ノースカロライナなど4州と首都で相次ぎ法人税率引き下げ-民間税制調査機関が報告書-

(米国)

ニューヨーク発

2017年05月16日

 民間の税制調査機関タックス・ファウンデーションは、2017年の全米各州における法人所得税の課税状況をまとめた報告書を発表した。ノースカロライナ州など4州と首都ワシントンで法人所得税引き下げの動きが相次いでいる。

州ごとの法人所得税率は3~12%

米国における税制は、連邦レベルと州レベル(地方自治体などを含む)に分かれ、税目をはじめ、税率、課税対象範囲、税額の計算方法などが異なる。従って、米国で事業を展開するに当たっては、内国歳入法による連邦税制のみならず、各州固有の税法による地方税制にも留意する必要がある。なお、州レベルでの税目としては、法人所得税のほかに売上税、固定資産税などがある。
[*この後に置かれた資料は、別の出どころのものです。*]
import Summits.CriticalPhenomena.PercolationContinuityZ3.Theorems.FK.InfiniteVolumeOneEdgeDLRClosed
import Summits.CriticalPhenomena.PercolationContinuityZ3.Theorems.FK.FreeWiredCoincidence
import Summits.CriticalPhenomena.PercolationContinuityZ3.Theorems.FK.InfiniteVolumeStochasticOrder
import HarnessLib

/-!
# FK-continuity cell, FO-10a: the edge density is an affine function of the nearest-neighbour
# connectivity, and `φ⁰_{p,q} = φ¹_{p,q}` iff the two-point functions agree at ONE lattice edge
# (Grimmett 2006, eq. (4.88) ⇒ `h⁰ = h¹` ⇒ Thm. (4.63): the second step of the proof of Prop. (4.85))

Registered R81 (cell INBOX l.5913, 2026-08-23); registry row FO-10a-g337; label CRT-A (coordinator fk-4 g175).
Cell `fk-continuity` (bschramm), row FO-10a (domain-Markov + comparison layer over FO-06); support file for the
FK-continuity transplant (`--supports stmt-CriticalPhenomena-4575`); builds on p205010 (kernel theorem, internal audit
signed; external expert review pending). Pure proofs; no definitions, no named facts, no sorries; general `d`.

Notation: `J_e = {ω | e ∈ ω}` (the lattice edge `e = ⟨x,y⟩` is open), `K_e = {x ↔ y in ω ∖ e}`
(`(· \ {e}) ⁻¹' openConn x y`), `τ_P(x,y) = P(x ↔ y) = P.real (openConn x y)` (two-point / connectivity function),
`h⁰ = freeEdgeDensity`, `h¹ = wiredEdgeDensity`, `φ^b_{p,q} = rcLimit d b p q`.

* `compl_openConn_eq_inter_of_ne` — `{x ↮ y} = J_eᶜ ∩ K_eᶜ` (deterministic).
* **`IsBoxLimit.real_edgeOpen_eq_div_add_mul_real_openConn`** — for every box limit `P` (`0 ≤ p ≤ 1`, `q ≥ 1`,
  either boundary condition) and every lattice edge `e = ⟨x,y⟩`:
  `P(J_e) = p/q + p(1 - q⁻¹) · τ_P(x,y)`.
  Proof: the one-edge DLR equation (Grimmett (4.38), tree `IsBoxLimit.real_edgeOpen_inter_eq` with `H = Ω`) gives
  `P(J_e) = p·P(K_e) + π·P(K_eᶜ)` and `P(J_e ∩ K_eᶜ) = π·P(K_eᶜ)` with `π = p/(p + q(1-p))`; hence
  `P(x ↮ y) = (1 - π)·P(K_eᶜ)` and `P(J_e) = p - (p - π)·P(K_eᶜ)`, and `p - π = p(1 - q⁻¹)(1 - π)`.
  (For integer `q` this is the Edwards–Sokal reading `P(e open) = p · P(σ_x = σ_y)` with
  `P(σ_x = σ_y) = q⁻¹ + (1 - q⁻¹) τ(x,y)`; here for every real `q ≥ 1`.) The FINITE-VOLUME identity
  `q·φ^B_{G,p,q}(e open) = p·(1 + (q − 1)·φ^B_{G,p,q}(u ↔ v, B wired))` (Grimmett Thm. (3.1)(a) eq. (3.3)) is the tree's
  Literature lemma `Literature.Probability.LatticeModels.rcMeasure_real_edgeOpen_eq_of_adj`
  (`FKIsingEdgeDensityDictionary.lean`); the statement here is its INFINITE-VOLUME form for the limit measures, obtained
  not by passing to the limit (the event `{x ↔ y}` is not local) but from the one-edge DLR equation (4.38).
* `freeEdgeDensity_eq_div_add_mul_real_openConn`, `wiredEdgeDensity_eq_div_add_mul_real_openConn` — the same for
  `h⁰(p,q)(e)`, `h¹(p,q)(e)`; `wiredEdgeDensity_sub_freeEdgeDensity_eq` —
  `h¹(e) - h⁰(e) = p(1 - q⁻¹)·(τ¹(x,y) - τ⁰(x,y))`: the latent heat at `e` IS the jump of the nearest-neighbour
  connectivity, up to the factor `p(1 - q⁻¹)`.
* HEADLINE **`rcLimit_false_eq_rcLimit_true_iff_real_openConn_eq (hp : p ∈ Icc 0 1) (hq : 1 ≤ q)
  (hxy : (zdGraph d).Adj x y) : φ⁰_{p,q} = φ¹_{p,q} ↔ τ⁰(x,y) = τ¹(x,y)`** — uniqueness of the random-cluster
  measure is decided by the two-point function at a single pair of neighbours (Grimmett's (4.88) ⇒ `h⁰ = h¹` ⇒
  Thm. (4.63); the converse is trivial); `rcLimit_false_eq_rcLimit_true_iff_forall_real_openConn_eq` (`d ≥ 1`):
  `φ⁰_{p,q} = φ¹_{p,q}` iff the two-point functions coincide everywhere;
  `real_openConn_lt_of_rcLimit_false_ne_rcLimit_true` — at a point of phase coexistence `τ⁰(x,y) < τ¹(x,y)` for
  EVERY pair of neighbours.

Honest framing: UNCONDITIONAL infinite-volume structure (every `d`, `q ≥ 1`, `0 ≤ p ≤ 1`); it decides nothing about
`q ∈ (1,2)` at `p_c(q)`; NOT a binder discharge, NOT `_r4`; `_r3` « 2 / 0 ☑ », n_open = 2 unchanged.

## References

* G. Grimmett, *The Random-Cluster Model*, Springer 2006 (`book:grimmett2006-random-cluster-model`): Prop. (4.37)
  eq. (4.38) [PDF p. 83]; proof of Prop. (4.85), second step, eq. (4.88) [PDF p. 95]; Thm. (4.63) [PDF p. 89];
  Prop. (4.6) [PDF p. 70]. [Grimmett2006]
-/

noncomputable section

open MeasureTheory Set Filter
open scoped Topology ENNReal

namespace Summit.CriticalPhenomena.PercolationContinuityZ3.Theorems.FK

open Literature.Probability.Percolation Literature.Probability.LatticeModels

variable {d : ℕ}

/-! ### `{x ↮ y} = {e closed} ∩ K_eᶜ` -/

section Deterministic

variable {V : Type*}

/-- **`{x ↮ y} = J_eᶜ ∩ K_eᶜ`** for `e = ⟨x,y⟩`, `x ≠ y`: `x` and `y` are NOT joined iff the edge `⟨x,y⟩` is closed
and they are not joined off that edge. [cite: Grimmett2006, proof of Prop. (4.85), p. 95 (the events J_e, K_e)] -/
theorem compl_openConn_eq_inter_of_ne {x y : V} (hxy : x ≠ y) :
    (openConn x y)ᶜ =
      {ω : BondConfig V | s(x, y) ∉ ω} ∩ ((fun η : BondConfig V => η \ {s(x, y)}) ⁻¹' openConn x y)ᶜ := by
  ext ω
  simp only [mem_compl_iff, mem_inter_iff, mem_setOf_eq, mem_preimage, openConn]
  constructor
  · intro h
    have he : s(x, y) ∉ ω := fun he => h (SimpleGraph.Adj.reachable ((openGraph_adj ω x y).2 ⟨he, hxy⟩))
    refine ⟨he, ?_⟩
    rwa [sdiff_singleton_eq_self he]
  · rintro ⟨he, h⟩
    rwa [sdiff_singleton_eq_self he] at h

end Deterministic

/-! ### The affine identity `P(e open) = p/q + p(1 - q⁻¹)·P(x ↔ y)` for box limits -/

section BoxLimit

variable {b : Bool} {p q : ℝ} {P : Measure (BondConfig (Site d))}

/-- The algebra of Grimmett's (4.38): with `π = p/(p + q(1-p))`, `p - π = p(1 - q⁻¹)(1 - π)` (`0 ≤ p ≤ 1`, `q > 0`).
[cite: Grimmett2006, proof of Prop. (4.85), p. 95] -/
theorem sub_div_eq_mul_one_sub_div (hp : p ∈ Set.Icc (0 : ℝ) 1) (hq : 0 < q) :
    p - p / (p + q * (1 - p)) = p * (1 - q⁻¹) * (1 - p / (p + q * (1 - p))) := by
  have hq0 : q ≠ 0 := hq.ne'
  have hD : 0 < p + q * (1 - p) := by
    rcases eq_or_lt_of_le hp.2 with h | h
    · rw [h]; norm_num
    · exact add_pos_of_nonneg_of_pos hp.1 (mul_pos hq (by linarith))
  field_simp
  ring

/-- **`P(J_e) = p/q + p(1 - q⁻¹)·P(x ↔ y)` for every box limit** (`0 ≤ p ≤ 1`, `q ≥ 1`, either boundary
condition, every lattice edge `e = ⟨x,y⟩`): the edge density is an affine function of the nearest-neighbour
connectivity. From the one-edge DLR equation (4.38). [cite: Grimmett2006, Prop. (4.37) eq. (4.38); proof of Prop. (4.85), p. 95] -/
theorem IsBoxLimit.real_edgeOpen_eq_div_add_mul_real_openConn (hP : IsBoxLimit d b p q P)
    (hp : p ∈ Set.Icc (0 : ℝ) 1) (hq : 1 ≤ q) {x y : Site d} (hxy : (zdGraph d).Adj x y) :
    P.real {ω | s(x, y) ∈ ω} = p / q + p * (1 - q⁻¹) * P.real (openConn x y) := by
  haveI := hP.isProbabilityMeasure
  have hH : DeterminedBy (Set.univ : Set (BondConfig (Site d))) (↑(∅ : Finset (Sym2 (Site d)))) :=
    determinedBy_univ _
  -- (4.38) with `H = Ω`: `P(J_e) = p·P(K_e) + π·P(K_eᶜ)` and `P(J_e ∩ K_eᶜ) = π·P(K_eᶜ)`
  have h1 := hP.real_edgeOpen_inter_eq hp hq hxy hH (Finset.notMem_empty _)
  have h2 := hP.real_edgeOpen_inter_not_offEdgeConn_eq_mul hp hq hxy hH (Finset.notMem_empty _)
  simp only [Set.inter_univ, Set.univ_inter] at h1 h2
  set K : Set (BondConfig (Site d)) := (fun η : BondConfig (Site d) => η \ {s(x, y)}) ⁻¹' openConn x y
    with hK
  have hKm : MeasurableSet K := (measurableSet_openConn_holds x y).preimage (measurable_closeEdges _)
  have hJm : MeasurableSet {ω : BondConfig (Site d) | s(x, y) ∈ ω} :=
    measurableSet_of_isLocalEvent_holds (isLocalEvent_setOf_mem _)
  -- `P(x ↮ y) = P(K_eᶜ) - P(J_e ∩ K_eᶜ)`
  have h3 : P.real (openConn x y)ᶜ = P.real Kᶜ - P.real ({ω | s(x, y) ∈ ω} ∩ Kᶜ) := by
    rw [compl_openConn_eq_inter_of_ne hxy.ne, ← hK]
    have : {ω : BondConfig (Site d) | s(x, y) ∉ ω} ∩ Kᶜ = Kᶜ \ ({ω | s(x, y) ∈ ω} ∩ Kᶜ) := by
      ext ω; simp only [mem_inter_iff, mem_setOf_eq, Set.mem_sdiff, mem_compl_iff]; tauto
    rw [this, measureReal_sdiff Set.inter_subset_right (hJm.inter hKm.compl)]
  have hKc : P.real Kᶜ = 1 - P.real K := probReal_compl_eq_one_sub hKm
  have hOc : P.real (openConn x y)ᶜ = 1 - P.real (openConn x y) :=
    probReal_compl_eq_one_sub (measurableSet_openConn_holds x y)
  have halg := sub_div_eq_mul_one_sub_div hp (one_pos.trans_le hq)
  linear_combination h1 + p * hKc - p * (1 - q⁻¹) * hOc + p * (1 - q⁻¹) * h3 - p * (1 - q⁻¹) * h2
    - P.real Kᶜ * halg

/-- **`h⁰(p,q)(e) = p/q + p(1 - q⁻¹)·φ⁰_{p,q}(x ↔ y)`** (`e = ⟨x,y⟩` a lattice edge, `0 ≤ p ≤ 1`, `q ≥ 1`).
[cite: Grimmett2006, Prop. (4.37) eq. (4.38); proof of Prop. (4.85), p. 95] -/
theorem freeEdgeDensity_eq_div_add_mul_real_openConn (hp : p ∈ Set.Icc (0 : ℝ) 1) (hq : 1 ≤ q)
    {x y : Site d} (hxy : (zdGraph d).Adj x y) :
    freeEdgeDensity d p q s(x, y) = p / q + p * (1 - q⁻¹) * (rcLimit d false p q).real (openConn x y) := by
  rw [← (isBoxLimit_rcLimit false hp hq).real_setOf_mem_eq_freeEdgeDensity hp hq]
  exact (isBoxLimit_rcLimit false hp hq).real_edgeOpen_eq_div_add_mul_real_openConn hp hq hxy

/-- A lattice edge witnesses `d ≥ 1`. [folklore] -/
theorem pos_of_adj {x y : Site d} (hxy : (zdGraph d).Adj x y) : 0 < d := by
  obtain ⟨i, -⟩ := (zdGraph_adj_iff x y).1 hxy
  exact i.pos

/-- **`h¹(p,q)(e) = p/q + p(1 - q⁻¹)·φ¹_{p,q}(x ↔ y)`** (`e = ⟨x,y⟩` a lattice edge, `0 ≤ p ≤ 1`, `q ≥ 1`).
[cite: Grimmett2006, Prop. (4.37) eq. (4.38); proof of Prop. (4.85), p. 95] -/
theorem wiredEdgeDensity_eq_div_add_mul_real_openConn (hp : p ∈ Set.Icc (0 : ℝ) 1) (hq : 1 ≤ q)
    {x y : Site d} (hxy : (zdGraph d).Adj x y) :
    wiredEdgeDensity d p q s(x, y) = p / q + p * (1 - q⁻¹) * (rcLimit d true p q).real (openConn x y) := by
  rw [← (isBoxLimit_rcLimit true hp hq).real_setOf_mem_eq_wiredEdgeDensity (pos_of_adj hxy) hp hq]
  exact (isBoxLimit_rcLimit true hp hq).real_edgeOpen_eq_div_add_mul_real_openConn hp hq hxy

/-- **The latent heat is the jump of the nearest-neighbour connectivity**:
`h¹(e) - h⁰(e) = p(1 - q⁻¹)·(φ¹(x ↔ y) - φ⁰(x ↔ y))`. [cite: Grimmett2006, proof of Prop. (4.85), p. 95, with Thm. (4.63)] -/
theorem wiredEdgeDensity_sub_freeEdgeDensity_eq (hp : p ∈ Set.Icc (0 : ℝ) 1) (hq : 1 ≤ q)
    {x y : Site d} (hxy : (zdGraph d).Adj x y) :
    wiredEdgeDensity d p q s(x, y) - freeEdgeDensity d p q s(x, y) =
      p * (1 - q⁻¹) * ((rcLimit d true p q).real (openConn x y) - (rcLimit d false p q).real (openConn x y)) := by
  rw [wiredEdgeDensity_eq_div_add_mul_real_openConn hp hq hxy,
    freeEdgeDensity_eq_div_add_mul_real_openConn hp hq hxy]
  ring

end BoxLimit

/-! ### Uniqueness iff equal nearest-neighbour connectivity -/

section Uniqueness

variable {p q : ℝ}

/-- **Grimmett's (4.88) ⇒ uniqueness, and conversely: `φ⁰_{p,q} = φ¹_{p,q}` iff `φ⁰_{p,q}(x ↔ y) = φ¹_{p,q}(x ↔ y)`
at ONE pair of neighbours `x ~ y`** (`0 ≤ p ≤ 1`, `q ≥ 1`, every `d`). (⇐): equal connectivities at `⟨x,y⟩` give
`h⁰(e) = h¹(e)` at `e = ⟨x,y⟩` by the affine identity, and one edge of equal density suffices (Thm. (4.63), tree
`rcLimit_false_eq_rcLimit_true_iff_of_mem_edgeSet`). [cite: Grimmett2006, proof of Prop. (4.85), eq. (4.88), p. 95; Thm. (4.63)] -/
theorem rcLimit_false_eq_rcLimit_true_iff_real_openConn_eq (hp : p ∈ Set.Icc (0 : ℝ) 1) (hq : 1 ≤ q)
    {x y : Site d} (hxy : (zdGraph d).Adj x y) :
    rcLimit d false p q = rcLimit d true p q ↔
      (rcLimit d false p q).real (openConn x y) = (rcLimit d true p q).real (openConn x y) := by
  refine ⟨fun h => by rw [h], fun h => ?_⟩
  rw [rcLimit_false_eq_rcLimit_true_iff_of_mem_edgeSet hp hq ((zdGraph d).mem_edgeSet.2 hxy),
    freeEdgeDensity_eq_div_add_mul_real_openConn hp hq hxy,
    wiredEdgeDensity_eq_div_add_mul_real_openConn hp hq hxy, h]

/-- **`φ⁰_{p,q} = φ¹_{p,q}` iff the two-point functions coincide everywhere** (`d ≥ 1`, `0 ≤ p ≤ 1`, `q ≥ 1`).
[cite: Grimmett2006, proof of Prop. (4.85), eq. (4.88), p. 95; Thm. (4.63)] -/
theorem rcLimit_false_eq_rcLimit_true_iff_forall_real_openConn_eq (hd : 0 < d) (hp : p ∈ Set.Icc (0 : ℝ) 1)
    (hq : 1 ≤ q) :
    rcLimit d false p q = rcLimit d true p q ↔
      ∀ x y : Site d, (rcLimit d false p q).real (openConn x y) = (rcLimit d true p q).real (openConn x y) := by
  refine ⟨fun h _ _ => by rw [h], fun h => ?_⟩
  have hxy : (zdGraph d).Adj (0 : Site d) (0 + Pi.single (⟨0, hd⟩ : Fin d) 1) :=
    (zdGraph_adj_iff _ _).2 ⟨⟨0, hd⟩, Or.inl rfl⟩
  exact (rcLimit_false_eq_rcLimit_true_iff_real_openConn_eq hp hq hxy).2 (h _ _)

/-- **At a point of phase coexistence the nearest-neighbour connectivity JUMPS: `φ⁰(x ↔ y) < φ¹(x ↔ y)` for
every pair of neighbours** (`φ⁰ ≤ φ¹` on the increasing event `{x ↔ y}`, and equality at one edge would force
`φ⁰ = φ¹`). [cite: Grimmett2006, proof of Prop. (4.85), eq. (4.88), p. 95; Thm. (4.63)] -/
theorem real_openConn_lt_of_rcLimit_false_ne_rcLimit_true (hp : p ∈ Set.Icc (0 : ℝ) 1) (hq : 1 ≤ q)
    (hne : rcLimit d false p q ≠ rcLimit d true p q) {x y : Site d} (hxy : (zdGraph d).Adj x y) :
    (rcLimit d false p q).real (openConn x y) < (rcLimit d true p q).real (openConn x y) := by
  refine lt_of_le_of_ne ?_ (fun h => hne ((rcLimit_false_eq_rcLimit_true_iff_real_openConn_eq hp hq hxy).2 h))
  exact ((isBoxLimit_rcLimit true hp hq).fkGibbs hp hq).rcLimit_false_real_le_of_measurableSet hp hq
    (isUpperSet_openConn x y) (measurableSet_openConn_holds x y)

end Uniqueness

end Summit.CriticalPhenomena.PercolationContinuityZ3.Theorems.FK

end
タックス・ファウンデーションが2月27日に発表した報告書によると、法人所得税を賦課している44州の税率は、一番低いノースカロライナ州の3%から一番高いアイオワ州の12%までとなっている。アラスカ、コネチカット、アイオワ、ミネソタ、ニュージャージー、ペンシルベニアの6州と首都ワシントンでは9%以上の税率が課されている。一方、アリゾナ、ノースカロライナ、ノースダコタ、コロラド、ミシシッピ、サウスカロライナ、ユタの7州では5%以下の税率となっている。

また、法人所得税を賦課していない州は全米で6州ある。そのうち、ネバダ、オハイオ、テキサス、ワシントンの4州においては、所得を課税標準としない総収入税(gross receipts tax)形式の法人税がある。例えば、テキサス州では「フランチャイズ税」として、同州で設立されたり、事業を行ったりしている法人を対象として、一定の方法で計算された粗利益(margin)に対して、同州での総収入(gross receipts in Texas)を全体の総収入(gross receipts everywhere)で割った案分率および税率0.75%(小売・卸売業種は0.375%)を乗じるなどして算出された額が課税されている。このほか、サウスダコタ、ワイオミングの2州では、法人所得税も総収入税形式の法人税も賦課されていない。タックス・ファウンデーションは「課税制度がないことは、コスト面に加えて、納税手続きの事務負担軽減や想定外の課税リスクの回避といった観点からもメリットがある」と指摘している。

ノースカロライナ州は4年前の半分以下に

タックス・ファウンデーションは、2016年末から2017年における州法人所得税に関する主な動きとして、以下の税率の引き下げ事例を挙げている。

ノースカロライナ州では、2013年から2017年までの包括的な税制改革パッケージに基づき、2017年1月1日に法人所得税率が4%から3%に引き下げられた。これにより、2013年は6.9%だった税率は半分以下の水準となった。これは、法人所得税を賦課している州の中で最低税率となっている。

アリゾナ州では、2016年12月31日に税率が5.5%から4.9%に引き下げられた。これは、2015年から始まった税率引き下げの最終段階とされている。

ニューメキシコ州では、2017年1月1日に税率が6.6%から6.2%に引き下げられたが、一方で課税ベースの拡大も行われている。なお、2018年には5.9%まで引き下げられることが予定されている。

インディアナ州では、7月1日に税率が6.25%から6%に引き下げられる。同州では、2011年に8.5%だった税率が段階的に引き下げられており、最終的には、2021年7月に4.9%まで引き下げられることが予定されている。

首都ワシントンでは、2014年の税制改革パッケージに基づき、2017年1月1日に税率が9.2%から9%に引き下げられた。また、今後の税収予測次第では、さらなる減税措置の実施も予定されている。

なお、連邦レベルの法人所得税は企業収入に応じて8段階に分けられ、15~39%の税率が州法人所得税とは別に課される。